目標: rqt_graphとコマンドラインツールを使用してROS 2トピックを検査します。

チュートリアルレベル: 初心者

所要時間: 20分

背景

ROS 2は複雑なシステムを多くのモジュラーノードに分解します。トピックは、ノードがメッセージを交換するためのバスとして機能するROSグラフの重要な要素です。

Topic-SinglePublisherandSingleSubscriber

ノードは任意の数のトピックにデータを公開し、同時に任意の数のトピックにサブスクリプションを持つことができます。

Topic-MultiplePublisherandMultipleSubscriber

トピックは、ノード間、つまりシステムの異なる部分間でデータが移動する主要な方法の1つです。

前提条件

前のチュートリアルでは、ここで構築されるノードに関するいくつかの有用な背景情報を提供しています。

いつものように、開く新しいターミナルごとにROS 2をソースすることを忘れないでください。

タスク

1 セットアップ

これまでに、turtlesimの起動に慣れているはずです。

新しいターミナルを開いて実行します:

bash
$ ros2 run turtlesim turtlesim_node

別のターミナルを開いて実行します:

bash
$ ros2 run turtlesim turtle_teleop_key

前のチュートリアルから、これらのノードの名前はデフォルトで/turtlesim/teleop_turtleであることを思い出してください。

2 rqt_graph

このチュートリアル全体を通して、rqt_graphを使用して変化するノードとトピック、およびそれらの間の接続を視覚化します。

turtlesimチュートリアルでは、rqt_graphを含むrqtとそのすべてのプラグインのインストール方法を説明しています。

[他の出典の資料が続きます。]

import Summits.Ventures.PackingBounds.ThreePointCert.K5d14Agg1
import Summits.Ventures.PackingBounds.ThreePointCert.K5d14Agg2
import Summits.Ventures.PackingBounds.ThreePointCert.K5d14Agg3

/-!
# κ(5) ≤ 44: kernel validation of Gram block R0 (chunks 31–32 of 44)

Framing: lottery ticket; floor = certified bounds/negative ranges. Venture `PackingBounds` (cell
`pub-packcert`), three-point SDP family. Integer data of a feasible point of the Bachoc–Vallentin
semidefinite program (n = 5, s = 1/2, degree d = 14, Bachoc–Vallentin
multiplier set = cell mode sym2), derived by `cert2lean_s2.py` (sdp gen 5 fork of cert2lean_lp.py) from the exact rational certificate
`sdp-d5-deg14-sym2-lp-v1.json` of the cell (exact verifier #1 + verifier #2 of the other seat), in the units of the kernel
checker `ThreePointCert.Check` + `CheckSym2` (soundness `card_le_of_cert3S2`); Gram factors offset-encoded for the
Kronecker-packed chunk validation `ThreePointCert.CheckKron` (emitter `emitleanS2.py` = lp gen 3 emitleanK.py). Generated file: plain
lists of integers / monomials.
-/

namespace Summit.Ventures.PackingBounds.ThreePointCert.K5d14

open Literature.Geometry.DiscreteGeometry Literature.Geometry.DiscreteGeometry.PolyCert PolyCert.SPoly

set_option maxRecDepth 100000 in
set_option maxHeartbeats 0 in
/-- Block `R0`: rows from 527 (12 rows) of `zᵀ(LLᵀ)z` added to `dR0c30` give `dR0c31` (kernel, Kronecker-packed chunk check). -/
theorem okR0_31 : chunkOKK K5d14.gR0K 527 12 K5d14.dR0c30 K5d14.dR0c31 = true := by
  decide +kernel

set_option maxRecDepth 100000 in
set_option maxHeartbeats 0 in
/-- Block `R0`: rows from 539 (12 rows) of `zᵀ(LLᵀ)z` added to `dR0c31` give `dR0c32` (kernel, Kronecker-packed chunk check). -/
theorem okR0_32 : chunkOKK K5d14.gR0K 539 12 K5d14.dR0c31 K5d14.dR0c32 = true := by
  decide +kernel

end Summit.Ventures.PackingBounds.ThreePointCert.K5d14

rqt_graphを実行するには、新しいターミナルを開いて次のコマンドを入力します:

bash
$ rqt_graph

rqtを開いてPlugins > Introspection > Node Graphを選択することでもrqt_graphを開くことができます。

rqt_graph

上記のノードとトピック、およびグラフの周辺にある2つのアクション(今は無視しましょう)が表示されるはずです。中央のトピックにマウスを置くと、上の画像のように色がハイライトされます。

グラフは、/turtlesimノードと/teleop_turtleノードがトピックを介してどのように通信しているかを描いています。/teleop_turtleノードは、データ(タートルを動かすために入力するキーストローク)を/turtle1/cmd_velトピックに公開し、/turtlesimノードはそのトピックにサブスクライブしてデータを受信しています。

rqt_graphのハイライト機能は、多くのノードとトピックが多くの異なる方法で接続されている、より複雑なシステムを調査する際に非常に役立ちます。

rqt_graphはグラフィカルな検査ツールです。次に、トピックを検査するためのコマンドラインツールを見てみましょう。

3 ros2 topic list

新しいターミナルでros2 topic listコマンドを実行すると、現在システムでアクティブなすべてのトピックのリストが返されます:

bash
$ ros2 topic list
/parameter_events
/rosout
/turtle1/cmd_vel
/turtle1/color_sensor
/turtle1/pose

ros2 topic list -tは同じトピックのリストを返しますが、今度はトピックタイプが括弧内に追加されています:

bash
$ ros2 topic list -t
/parameter_events [rcl_interfaces/msg/ParameterEvent]
/rosout [rcl_interfaces/msg/Log]
/turtle1/cmd_vel [geometry_msgs/msg/Twist]
/turtle1/color_sensor [turtlesim/msg/Color]
/turtle1/pose [turtlesim/msg/Pose]

これらの属性、特にタイプは、ノードがトピックを介して移動する際に同じ情報について話していることを知る方法です。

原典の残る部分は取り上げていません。